Been starting w/ barbell squats. Usually pyramiding up to a few sets of 5, then back down. I've been trying to develop a bit of a "power building" approach and have been doing higher weight/lower reps with my compound movements. Been working with different leg positioning as well. Sadly, my school doesn't have a traditional hack squat, so I've been using a leg press for higher rep work with a focus on keeping my feet closer together to work my vastus lateralis, which I feel is lacking in mass. From here, I'll hit a hamstring movement or two, then extensions or lunges. Maybe a few more if I've got a bit left in the tank, which I have lately since coming home from school. I'll try to throw some sets w/ 3-5sec negatives in there as well, generally on leg press.  My hamstring development has improved, yet my quads feel small.  Calves are just a major bitch, but I'm finding out that if I blast the shit out of them w/ high volume, they respond (slowly but surely). Haven't really gotten into supersets too much on legs because I have been trying to squat heavy each session, and am not really sure how/where to fit them in. Hope this helps a bit.


----------



## Seeker (May 19, 2016)

Too bad on not having a hack squat. Look, I was able to build 29' quads by the time I was 20 without ever squatting more than 375. If you're looking to build big muscular quads you'll have to learn to squat in a way where you only focus on the quads themselves without incorporating the hips and glutes. What I did was using a narrow shoulder width stance, high bar, squatting to pararell level, and never stopping or resting at the top. A steady up and down movement with no locking out. 5 sets of 8 reps, two minutes rest only, no more. Then finish off with a 20 rep squat. The leg press, same thing, constant motion with no lockout, 5 sets. Sometimes I would superset the hack with the leg press. But you don't have a hack. Try adding some sissy squats with a 45lb plate. I do recommend you do a heavy day squat once a every other week.  do this with as heavy weight as you can but make sure you don't lock out, and make sure your able t complete all 5 sets and hit your reps. if what you're doing now isn't working then try this for 12 weeks and see what happens.


----------



## CMayhugh (May 19, 2016)

Sounds good. I'll definitely need to work on hip/ankle mobility for squatting with a closer stance but will definitely try this! Thanks.  Going to try to up the intensity like crazy too. Will be making myself blow chunks if thats what it takes.


----------



## Seeker (May 19, 2016)

CMayhugh said:


> Sounds good.

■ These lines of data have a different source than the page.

import Literature.MathematicalPhysics.QuantumLattice.GrassmannWeightedEffectiveActionTruncation
import Literature.MathematicalPhysics.QuantumLattice.GrassmannFlowStep
import HarnessLib

/-!
# One step of the flow of the kernels in the decay-weighted norms

Topic `MathematicalPhysics/QuantumLattice`; the WEIGHTED form of `GrassmannGaussConvKernelBound.lean` (the Wick / first-order
part `e^{Δ_C}V - V` of the renormalisation-group map, kernel by kernel) and of `GrassmannFlowStep.lean` (its packaging with
the second-order remainder), Benfatto–Giuliani–Mastropietro 2006, (2.86)–(2.90) with the decay bookkeeping of §3.  For a
tree weight `wt` on label sets (`SubmultiplicativeTreeWeight.lean`): a Wick contraction deletes two legs, so the label set
of the output is a SUBSET of that of the input and the weight only decreases (`IsTreeWeight.mono`) — the first-order part
of the flow costs the sup norm `s` of the covariance and nothing else, in the weighted norms as in the unweighted ones:

* `wt_image_le_wt_image_snoc_snoc` — `wt(X) ≤ wt(X, B, A)`;
* **`sum_wt_norm_kernel_grassmannLaplacian_le`** — `Σ_{X : X_i = w} wt(X) ‖kernel (Δ_C W) m X‖ ≤ ((m+1)(m+2)/2) · s ·
  Σ_{Z : Z_i = w} wt(Z) ‖kernel W (m+2) Z‖`; `sum_wt_norm_kernel_grassmannLaplacian_pow_le` (`j` contractions);
  **`sum_wt_norm_kernel_gaussConv_sub_le`** (`e^{Δ_C}W - W`);
* **`sum_wt_norm_kernel_effAction_le_flow`** — `Σ_{W : W_i = w} wt(W) ‖kernel (effAction C V) m W‖ ≤ N(m) +
  Σ_{1 ≤ j < k} ((m+2j)!/(m! j! 2^j)) s^j N(m+2j) + ρ^{-m} e‖V‖_h θ/(1-θ)` with `wt`-weighted pinned norms `N` of all the
  kernels of `V` and pair-weighted row sums `≤ α` of `C`; **`sum_wt_norm_kernel_effAction_sub_le_of_top`** — the top
  degree moves only at second order, in the weighted norms.

Everything is proved; no definition, no named fact.

## Sources

G. Benfatto, A. Giuliani, V. Mastropietro, Ann. Henri Poincaré 7 (2006) 809–898, (2.86)–(2.90), §3 (3.2)–(3.8)
[`BenfattoGiulianiMastropietro2006`]; K. Gawȩdzki, A. Kupiainen, Comm. Math. Phys. 102 (1985) 1–30, §3
[`GawedzkiKupiainen1985GrossNeveu`]; M. Salmhofer, *Renormalization* (1999), §4.3 [`Salmhofer1999`].
-/

noncomputable section

namespace Literature.MathematicalPhysics.QuantumLattice

open GrassmannAlgebra Finset Literature.Probability.LatticeModels Literature.Probability.LatticeModels.BattleFederbush
open scoped InnerProductSpace Nat

variable {𝕜 : Type*} [RCLike 𝕜] {Γ : Type*} [Fintype Γ] [DecidableEq Γ] (C : Matrix Γ Γ 𝕜) {wt : Finset Γ → ℝ}

/-! ### The weighted Wick bound -/

omit [Fintype Γ] in
/-- **Deleting two legs only decreases the weight**: `wt(X) ≤ wt(X, B, A)`. [folklore] -/
theorem wt_image_le_wt_image_snoc_snoc (hwt : IsTreeWeight wt) {m : ℕ} (X : Fin m → Γ) (B A : Γ) :
    wt (univ.image X) ≤ wt (univ.image (Fin.snoc (Fin.snoc X B : Fin (m + 1) → Γ) A)) := by
  refine hwt.mono fun a ha => ?_
  obtain ⟨j, -, rfl⟩ := mem_image.1 ha
  refine mem_image.2 ⟨Fin.castSucc (Fin.castSucc j), mem_univ _, ?_⟩
  simp only [Fin.snoc_castSucc]

/-- **The weighted Wick bound for one Laplacian, one output leg pinned**: if `‖C(A,B)‖ ≤ s` then
`Σ_{X : X_i = w} wt(X) ‖kernel (Δ_C W) m X‖ ≤ ((m+1)(m+2)/2) · s · Σ_{Z : Z_i = w} wt(Z) ‖kernel W (m+2) Z‖`.
[cite: BenfattoGiulianiMastropietro2006, (2.86)-(2.90)] -/
theorem sum_wt_norm_kernel_grassmannLaplacian_le (hwt : IsTreeWeight wt) {s : ℝ} (hs : ∀ A B, ‖C A B‖ ≤ s)
    (W : GrassmannAlgebra 𝕜 Γ) (m : ℕ) (i : Fin m) (w : Γ) :
    ∑ X ∈ univ.filter (fun X : Fin m → Γ => X i = w), wt (univ.image X) * ‖kernel 𝕜 (grassmannLaplacian 𝕜 C W) m X‖ ≤
      (((m + 1) * (m + 2) : ℕ) : ℝ) / 2 * s *
        ∑ Z ∈ univ.filter (fun Z : Fin (m + 1 + 1) → Γ => Z (Fin.castSucc (Fin.castSucc i)) = w),
          wt (univ.image Z) * ‖kernel 𝕜 W (m + 2) Z‖ := by
  have hs0 : 0 ≤ s := le_trans (norm_nonneg _) (hs w w)
  have hcoef : ‖(((((m + 1) * (m + 2) : ℕ) : ℚ) / 2) • (1 : 𝕜))‖ = (((m + 1) * (m + 2) : ℕ) : ℝ) / 2 := by
    rw [Rat.smul_one_eq_cast, ← RCLike.ofReal_ratCast, RCLike.norm_ofReal]
    push_cast
    exact abs_of_nonneg (by positivity)
  -- pointwise
  have hpt : ∀ X : Fin m → Γ, wt (univ.image X) * ‖kernel 𝕜 (grassmannLaplacian 𝕜 C W) m X‖ ≤
      (((m + 1) * (m + 2) : ℕ) : ℝ) / 2 * s * ∑ A, ∑ B, wt (univ.image (Fin.snoc (Fin.snoc X B : Fin (m + 1) → Γ) A)) *
        ‖kernel 𝕜 W (m + 2) (Fin.snoc (Fin.snoc X B : Fin (m + 1) → Γ) A)‖ := by
    intro X
    rw [kernel_grassmannLaplacian, norm_mul, hcoef]
    set c : ℝ := (((m + 1) * (m + 2) : ℕ) : ℝ) / 2 with hc
    have hc0 : 0 ≤ c := by positivity
    suffices hmain : wt (univ.image X) * ‖∑ A, ∑ B, C A B * kernel 𝕜 W (m + 2) (Fin.snoc (Fin.snoc X B : Fin (m + 1) → Γ) A)‖ ≤
        s * ∑ A, ∑ B, wt (univ.image (Fin.snoc (Fin.snoc X B : Fin (m + 1) → Γ) A)) *
          ‖kernel 𝕜 W (m + 2) (Fin.snoc (Fin.snoc X B : Fin (m + 1) → Γ) A)‖ by
      calc wt (univ.image X) * (c * ‖∑ A, ∑ B, C A B * kernel 𝕜 W (m + 2) (Fin.snoc (Fin.snoc X B : Fin (m + 1) → Γ) A)‖)
          = c * (wt (univ.image X) * ‖∑ A, ∑ B, C A B * kernel 𝕜 W (m + 2) (Fin.snoc (Fin.snoc X B : Fin (m + 1) → Γ) A)‖) := by ring
        _ ≤ c * (s * ∑ A, ∑ B, wt (univ.image (Fin.snoc (Fin.snoc X B : Fin (m + 1) → Γ) A)) *
              ‖kernel 𝕜 W (m + 2) (Fin.snoc (Fin.snoc X B : Fin (m + 1) → Γ) A)‖) := mul_le_mul_of_nonneg_left hmain hc0
        _ = _ := by ring
    refine (mul_le_mul_of_nonneg_left (norm_sum_le _ _) (hwt.nonneg _)).trans ?_
    rw [mul_sum, mul_sum]
    refine sum_le_sum fun A _ => ?_
    refine (mul_le_mul_of_nonneg_left (norm_sum_le _ _) (hwt.nonneg _)).trans ?_
    rw [mul_sum, mul_sum]
    refine sum_le_sum fun B _ => ?_
    rw [norm_mul]
    calc wt (univ.image X) * (‖C A B‖ * ‖kernel 𝕜 W (m + 2) (Fin.snoc (Fin.snoc X B : Fin (m + 1) → Γ) A)‖)
        ≤ wt (univ.image (Fin.snoc (Fin.snoc X B : Fin (m + 1) → Γ) A)) * (s * ‖kernel 𝕜 W (m + 2) (Fin.snoc (Fin.snoc X B : Fin (m + 1) → Γ) A)‖) :=
          mul_le_mul (wt_image_le_wt_image_snoc_snoc hwt X B A) (mul_le_mul_of_nonneg_right (hs A B) (norm_nonneg _))
            (mul_nonneg (norm_nonneg _) (norm_nonneg _)) (hwt.nonneg _)
      _ = s * (wt (univ.image (Fin.snoc (Fin.snoc X B : Fin (m + 1) → Γ) A)) * ‖kernel 𝕜 W (m + 2) (Fin.snoc (Fin.snoc X B : Fin (m + 1) → Γ) A)‖) := by
          ring
  refine (sum_le_sum fun X _ => hpt X).trans (le_of_eq ?_)
  rw [← mul_sum, sum_filter_sum_sum_snoc_snoc_eq (fun Z => wt (univ.image Z) * ‖kernel 𝕜 W (m + 2) Z‖) i w]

I'll definitely need to work on hip/ankle mobility for squatting with a closer stance but will definitely try this! Thanks.  Going to try to up the intensity like crazy too. Will be making myself blow chunks if thats what it takes.

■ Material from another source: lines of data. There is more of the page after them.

/-- **Gate-node multiplicities across root formulas**: every gate index occurs at most once in
all root unfoldings together. [folklore] -/
theorem sum_root_gmult_le (gs : List (Gate (Fin N))) (hwf : WFL gs)
    (hfo : ∀ m, R (.inr m) = false → refL gs m ≤ 1) (har : ∀ g ∈ gs, g.arity ≤ 2) (j₀ : ℕ) :
    ∑ m ∈ (range gs.length).filter (fun m => R (.inr m) = true), (UR R gs m).gmult j₀ ≤ 1 := by
  have h := sum_root_val_le R gs hwf hfo har (fun _ => 0) (fun j => if j = j₀ then 1 else 0)
  have hinp : ∀ g : Gate (Fin N), inpR R (fun _ => 0) g = 0 := fun g => by
    unfold inpR
    refine sum_eq_zero fun a _ => ?_
    cases g.args a <;> simp
  have hsum : (gs.map (inpR R fun _ => 0)).sum = 0 := by
    rw [List.sum_eq_zero]
    intro x hx
    obtain ⟨g, -, rfl⟩ := List.mem_map.1 hx
    exact hinp g
  rw [hsum, add_zero, sum_ite_eq'] at h
  refine h.trans ?_
  split_ifs <;> simp

end BF

end Potential

end Summit.PneNP.PneNP.Theorems.GapMCSPWindowCellZero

Oh man I did blow chunks a couple times squatting 10x10 with 45 seconds rest.


----------



## CMayhugh (May 19, 2016)

Oh god that sounds like hell. Im going to be attacking these leg days like none other.  Will be moving to Chicago (the actual city) at the end of the month for a summer internship, and will be training at an old school hardcore gym. Should have access to tons of valuable equipment.


----------



## Seeker (May 19, 2016)

CMayhugh said:


> Oh god that sounds like hell. Im going to be attacking these leg days like none other.  Will be moving to Chicago (the actual city) at the end of the month for a summer internship, and will be training at an old school hardcore gym. Should have access to tons of valuable equipment.

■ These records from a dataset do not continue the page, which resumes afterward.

import Literature.MeasureTheory.Group.BruhatFunction
import Mathlib.MeasureTheory.Measure.Haar.Quotient
import Mathlib.Topology.UrysohnsLemma
import Mathlib.Topology.ContinuousMap.CompactlySupported
import Mathlib.Topology.Algebra.IsUniformGroup.Basic
import Mathlib.Analysis.Complex.Basic
import HarnessLib

/-!
# A compactly supported partition of unity for a cocompact discrete subgroup

Topic `MeasureTheory/Group`; namespace `Literature.MeasureTheory.Group.LatticePU`. For a discrete
subgroup `Λ` of a locally compact Hausdorff group `T` with `T ⧸ Λ` compact there is a COMPACTLY
SUPPORTED continuous `β : T → [0, ∞)` with `∑_{a ∈ Λ} β(t a) = 1` for every `t ∈ T`, i.e. a compactly
supported Bruhat function of the cocompact discrete subgroup (Deitmar–Echterhoff, Lemma 1.5.1 with
`H = Λ`, counting measure and `g ≡ 1 ∈ C_c(T ⧸ Λ)`; Bourbaki, *Intégration* VII §2 no. 3–4). The tree's
`BruhatFunction` (`IsBruhatFunction`, `exists_isBruhatFunction`) treats a general closed subgroup of a
second countable group and does not record compact support; the cocompact discrete case proved here
needs no countability hypothesis and gives `β ∈ C_c(T, ℝ)` with the sum identity holding EVERYWHERE.

* `LatticePU.exists_isCompact_smul_cover` — a compact set meeting every right `Λ`-orbit (from the
  tree's `exists_isCompact_image_mk_superset`, Deitmar–Echterhoff Remark 1.5.2);
* `LatticePU.exists_partitionOfUnity` — `∃ β : C_c(T, ℝ), (∀ t, 0 ≤ β t) ∧ ∀ t, ∑' a : Λ.op, β (a • t) = 1`
  (the right action `a • t = t * a` of `Λ.op`);
* `LatticePU.exists_partitionOfUnity_complex` — the same with the sum read in `ℂ`;
* `LatticePU.isBruhatFunction_count_of_sum_eq_one`, `LatticePU.exists_isBruhatFunction_count` — bridge
  to the tree's vocabulary: such a `β` IS a Bruhat function of `Λ` for the counting measure
  (`IsBruhatFunction Λ Measure.count β`, fibre integrals = orbit sums), so `BruhatFunction`'s quotient
  integration formulas apply to it.

Construction: `g ∈ C_c(T, [0,1])` equal to `1` on the compact cover set (Urysohn),
`S(t) := ∑_{a ∈ Λ} g(t a)` — locally a finite sum by proper discontinuity of the right action of a
discrete subgroup, hence continuous, `Λ`-invariant and `≥ 1` — and `β := g / S`.

Provenance: HodgeCM PerL cell `pub-hodgecm`, package file `HodgeCM/Automorphic/LatticePartitionOfUnity.lean`
(seat pv15-g2, gate run 26; used there for the auxiliary `β ∈ C_c(T(𝔸))` of [PerL] v5 Prop. 3.6, l. 405),
ported to the tree under the LEAN-IN-TREE rule by seat pv15-g6 (names `HodgeCM.LatticePU.X` ↦
`Literature.MeasureTheory.Group.LatticePU.X`, statements verbatim).

## References

* A. Deitmar, S. Echterhoff, *Principles of Harmonic Analysis*, 2nd ed. (2014), §1.5, Lemma 1.5.1 and
  Remark 1.5.2 [DeitmarEchterhoff2014].
* N. Bourbaki, *Intégration*, Ch. VII §2 no. 3–4 [folklore].
-/

noncomputable section

open Set Filter Function
open _root_.MeasureTheory _root_.Topology
open scoped CompactlySupported

namespace Literature.MeasureTheory.Group

namespace LatticePU

variable {T : Type*} [Group T] [TopologicalSpace T] [IsTopologicalGroup T] [LocallyCompactSpace T] [T2Space T]
  (Λ : Subgroup T) [DiscreteTopology Λ] [CompactSpace (T ⧸ Λ)]

omit [T2Space T] [DiscreteTopology Λ] in
/-- If `T ⧸ Λ` is compact, some compact `K ⊆ T` meets every right `Λ`-orbit: `∀ t, ∃ a ∈ Λ, t a ∈ K`
(the tree's `exists_isCompact_image_mk_superset` applied to `C = univ`).
[cite: DeitmarEchterhoff2014, Remark 1.5.2] -/
theorem exists_isCompact_smul_cover : ∃ K : Set T, IsCompact K ∧ ∀ t : T, ∃ a : Λ.op, a • t ∈ K := by
  obtain ⟨K, hKc, hcov⟩ :=
    exists_isCompact_image_mk_superset (H := Λ) (isCompact_univ : IsCompact (univ : Set (T ⧸ Λ)))
  refine ⟨K, hKc, fun t => ?_⟩
  obtain ⟨y, hy, hyt⟩ := hcov (mem_univ (QuotientGroup.mk t : T ⧸ Λ))
  rw [QuotientGroup.eq] at hyt
  refine ⟨⟨MulOpposite.op (y⁻¹ * t)⁻¹, Subgroup.mem_op.2 (Λ.inv_mem hyt)⟩, ?_⟩
  have : (⟨MulOpposite.op (y⁻¹ * t)⁻¹, Subgroup.mem_op.2 (Λ.inv_mem hyt)⟩ : Λ.op) • t = y := by
    rw [Subgroup.smul_def, Subgroup.coe_mk, MulOpposite.smul_eq_mul_unop, MulOpposite.unop_op, mul_inv_rev,
      inv_inv, mul_inv_cancel_left]
  rw [this]
  exact hy

/-- **A compactly supported partition of unity for a cocompact discrete subgroup**: there is
`β ∈ C_c(T, ℝ)`, `β ≥ 0`, with `∑_{a ∈ Λ} β(t a) = 1` for every `t` (Deitmar–Echterhoff, Lemma 1.5.1:
`f ↦ f^H`, `C_c(G) → C_c(G ⧸ H)` is onto; here `H = Λ` discrete with counting measure and the target
is the constant `1` on the compact `T ⧸ Λ`). [cite: DeitmarEchterhoff2014, Lemma 1.5.1] -/
theorem exists_partitionOfUnity :
    ∃ β : C_c(T, ℝ), (∀ t, 0 ≤ β t) ∧ ∀ t : T, ∑' a : Λ.op, β (a • t) = 1 := by
  classical
  -- proper discontinuity of the right action of the discrete subgroup `Λ`
  haveI : ProperlyDiscontinuousSMul Λ.op T :=
    Λ.properlyDiscontinuousSMul_opposite_of_tendsto_cofinite
      (Λ.tendsto_coe_cofinite_of_discrete (isDiscrete_iff_discreteTopology.2 inferInstance))
  have hsmul_cont : ∀ a : Λ.op, Continuous fun t : T => a • t := fun a => by
    simpa only [Subgroup.smul_def, MulOpposite.smul_eq_mul_unop] using
      (by fun_prop : Continuous fun t : T => t * MulOpposite.unop (a : Tᵐᵒᵖ))
  -- the compact cover set and a Urysohn function `g ∈ C_c(T, [0,1])`, `g = 1` on it
  obtain ⟨K, hKc, hKcov⟩ := exists_isCompact_smul_cover Λ
  obtain ⟨g, hg1, -, hgc, hg01⟩ := exists_continuous_one_zero_of_isCompact hKc isClosed_empty (disjoint_empty K)
  have hg0 : ∀ x, 0 ≤ g x := fun x => (hg01 x).1
  -- local finiteness of `a ↦ g (a • t)`, locally uniformly in `t`
  have hloc : ∀ t₀ : T, ∃ N ∈ 𝓝 t₀, ∃ F : Finset Λ.op, ∀ t ∈ N, ∀ a : Λ.op, a ∉ F → g (a • t) = 0 := by
    intro t₀
    obtain ⟨N, hNc, hNn⟩ := exists_compact_mem_nhds t₀
    have hfin := ProperlyDiscontinuousSMul.finite_disjoint_inter_image (Γ := Λ.op) hNc hgc.isCompact
    refine ⟨N, hNn, hfin.toFinset, fun t ht a ha => ?_⟩
    by_contra h
    apply ha
    rw [Set.Finite.mem_toFinset]
    exact ⟨a • t, ⟨t, ht, rfl⟩, subset_tsupport _ h⟩
  -- the Λ-periodisation `S` of `g`
  obtain ⟨S, hS⟩ : ∃ S : T → ℝ, S = fun t => ∑' a : Λ.op, g (a • t) := ⟨_, rfl⟩
  have hSsum : ∀ t₀ : T, ∃ N ∈ 𝓝 t₀, ∃ F : Finset Λ.op,
      (∀ t ∈ N, ∀ a : Λ.op, a ∉ F → g (a • t) = 0) ∧ ∀ t ∈ N, S t = ∑ a ∈ F, g (a • t) := by
    intro t₀
    obtain ⟨N, hN, F, hF⟩ := hloc t₀
    exact ⟨N, hN, F, hF, fun t ht => by rw [hS]; exact tsum_eq_sum fun a ha => hF t ht a ha⟩
  have hScont : Continuous S := by
    refine continuous_iff_continuousAt.2 fun t₀ => ?_
    obtain ⟨N, hN, F, -, hF⟩ := hSsum t₀
    have hc : Continuous fun t : T => ∑ a ∈ F, g (a • t) :=
      continuous_finsetSum F fun a _ => g.continuous.comp (hsmul_cont a)
    exact hc.continuousAt.congr (eventually_of_mem hN fun t ht => (hF t ht).symm)
  have hS1 : ∀ t, 1 ≤ S t := by
    intro t
    obtain ⟨N, hN, F, hF0, hF⟩ := hSsum t
    have ht : t ∈ N := mem_of_mem_nhds hN
    obtain ⟨a₀, ha₀⟩ := hKcov t
    have hga₀ : g (a₀ • t) = 1 := hg1 ha₀
    have ha₀F : a₀ ∈ F := by
      by_contra h
      have := hF0 t ht a₀ h
      rw [hga₀] at this
      exact one_ne_zero this
    rw [hF t ht, ← hga₀]
    exact Finset.single_le_sum (fun a _ => hg0 (a • t)) ha₀F
  have hSpos : ∀ t, 0 < S t := fun t => one_pos.trans_le (hS1 t)
  have hSinv : ∀ (b : Λ.op) (t : T), S (b • t) = S t := by
    intro b t
    simp only [hS, smul_smul]
    exact (Equiv.mulRight b).tsum_eq fun a => g (a • t)
  -- `β := g / S`
  let βc : C(T, ℝ) := ⟨fun t => g t / S t, g.continuous.div hScont fun t => (hSpos t).ne'⟩
  have hβc : HasCompactSupport βc := by
    change HasCompactSupport fun t => g t / S t
    simp_rw [div_eq_mul_inv]
    exact hgc.mul_right
  refine ⟨⟨βc, hβc⟩, fun t => div_nonneg (hg0 t) (hSpos t).le, fun t => ?_⟩
  change ∑' a : Λ.op, g (a • t) / S (a • t) = 1
  simp only [hSinv, tsum_div_const]
  have hSt : ∑' a : Λ.op, g (a • t) = S t := by rw [hS]
  rw [hSt]
  exact div_self (hSpos t).ne'

/-- The same partition of unity with the sum read in `ℂ`: `∑_{a ∈ Λ} (β(t a) : ℂ) = 1`.
[cite: DeitmarEchterhoff2014, Lemma 1.5.1] -/
theorem exists_partitionOfUnity_complex :
    ∃ β : C_c(T, ℝ), (∀ t, 0 ≤ β t) ∧ ∀ t : T, ∑' a : Λ.op, ((β (a • t) : ℝ) : ℂ) = 1 := by
  obtain ⟨β, hβ0, hβ1⟩ := exists_partitionOfUnity Λ
  refine ⟨β, hβ0, fun t => ?_⟩
  rw [← Complex.ofReal_tsum, hβ1 t, Complex.ofReal_one]

omit [IsTopologicalGroup T] [LocallyCompactSpace T] [T2Space T] [DiscreteTopology Λ] [CompactSpace (T ⧸ Λ)] in
/-- **Bridge to `BruhatFunction`**: a continuous compactly supported `β ≥ 0` with `∑_{a ∈ Λ} β(t a) = 1`
everywhere is a Bruhat function of `Λ` for the counting measure — its fibre `a ↦ β(t a)` is summable
(the orbit sum is `1 ≠ 0`), hence `count`-integrable, and `∫_Λ β(t a) d(count) = ∑_{a ∈ Λ} β(t a) = 1`.
[folklore] -/
theorem isBruhatFunction_count_of_sum_eq_one [MeasurableSpace Λ] [MeasurableSingletonClass Λ] [Countable Λ]
    (β : C_c(T, ℝ)) (hβ0 : ∀ t, 0 ≤ β t) (hβ1 : ∀ t : T, ∑' a : Λ.op, β (a • t) = 1) :
    IsBruhatFunction Λ Measure.count (β : T → ℝ) := by
  -- the fibre sum over `Λ` is the orbit sum over `Λ.op` (`Λ.equivOp a • t = t * a`)
  have hsum_eq : ∀ t : T, ∑' a : Λ, β (t * a) = ∑' a : Λ.op, β (a • t) := fun t => by
    rw [← (Λ.equivOp).tsum_eq]; rfl
  have hsummable : ∀ t : T, Summable fun a : Λ => β (t * a) := fun t => by
    have h1 : Summable fun a : Λ.op => β (a • t) := by
      by_contra h
      have := tsum_eq_zero_of_not_summable h
      rw [hβ1 t] at this
      exact one_ne_zero this
    exact (Λ.equivOp.summable_iff.2 h1 : Summable fun a : Λ => β ((Λ.equivOp a) • t))
  have hint : ∀ g : T, Integrable (fun a : Λ => β (g * a)) Measure.count := fun g => by
    rw [integrable_count_iff]
    simpa only [Real.norm_of_nonneg (hβ0 _)] using hsummable g
  refine ⟨β.continuous, hβ0, hint, fun g => ?_⟩
  rw [integral_countable (hint g)]
  simp only [Measure.real, Measure.count_singleton, ENNReal.toReal_one, one_smul]
  rw [hsum_eq, hβ1]

/-- **Compactly supported Bruhat functions of a cocompact discrete subgroup exist** (for the counting
measure on `Λ`): `exists_partitionOfUnity` read through `isBruhatFunction_count_of_sum_eq_one`.
[cite: DeitmarEchterhoff2014, Lemma 1.5.1] -/
theorem exists_isBruhatFunction_count [MeasurableSpace Λ] [MeasurableSingletonClass Λ] [Countable Λ] :
    ∃ β : C_c(T, ℝ), IsBruhatFunction Λ Measure.count (β : T → ℝ) ∧ ∀ t : T, ∑' a : Λ.op, β (a • t) = 1 := by
  obtain ⟨β, hβ0, hβ1⟩ := exists_partitionOfUnity Λ
  exact ⟨β, isBruhatFunction_count_of_sum_eq_one Λ β hβ0 hβ1, hβ1⟩

end LatticePU

end Literature.MeasureTheory.Group

end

Good! Then they should have a hack. Use it.


----------



## Runningwild (May 19, 2016)

Hey man, something that has worked for me is doing lots of reps and sets on squats and leg press 10x10.  Then follow it with leg extensions so that after your legs are already tired from the more compound exercises you have really good isolation of the quads with the extensions.  The thing I do with my extensions is do like 4 sets of about 15, nothing too crazy with weight but focus on slow movements and really trying to isolate the quads and when you get to the top pause for a second or two and squeeze the quads during the entire pause, and then slowly go back down.  I agree with Seeker on the tip when doing squats and leg press to not lock out this way you are always keeping the muscles under stress the entire lift.  This works for me but my legs are super responsive that I have to be careful not to over do my legs because they wont be in proportion to the rest of my body just by looking at the squat rack.


----------



## CMayhugh (May 19, 2016)

Seeker said:


> Good! Then they should have a hack. Use it.


Yeah will do. Been home 2 weeks now from school and my regular gym here at home has a hack too. Been using it a lot. Just don't have access at school.


----------



## ECKSRATED (May 19, 2016)

For me on leg press to hammer the quads push thru your toes. Put all the weight on the balls of your feet and toes. You'll feel the quads being hammered. 

Coach gingerbush has me doing single leg db split squats. Love them now. Again push thru your toes and quads will be on fire.


----------



## ToolSteel (May 19, 2016)

Platt skwaats. Make sure you're mobile though, or you'll snap your back.


----------



## CardinalJacked (May 20, 2016)

Start out by doing hamstring curls and leg extensions. 100 reps if each to get them on fire. Squat 10x10. Then finish with 400m lunges. That'll do it. 

Good luck walking to your car.


----------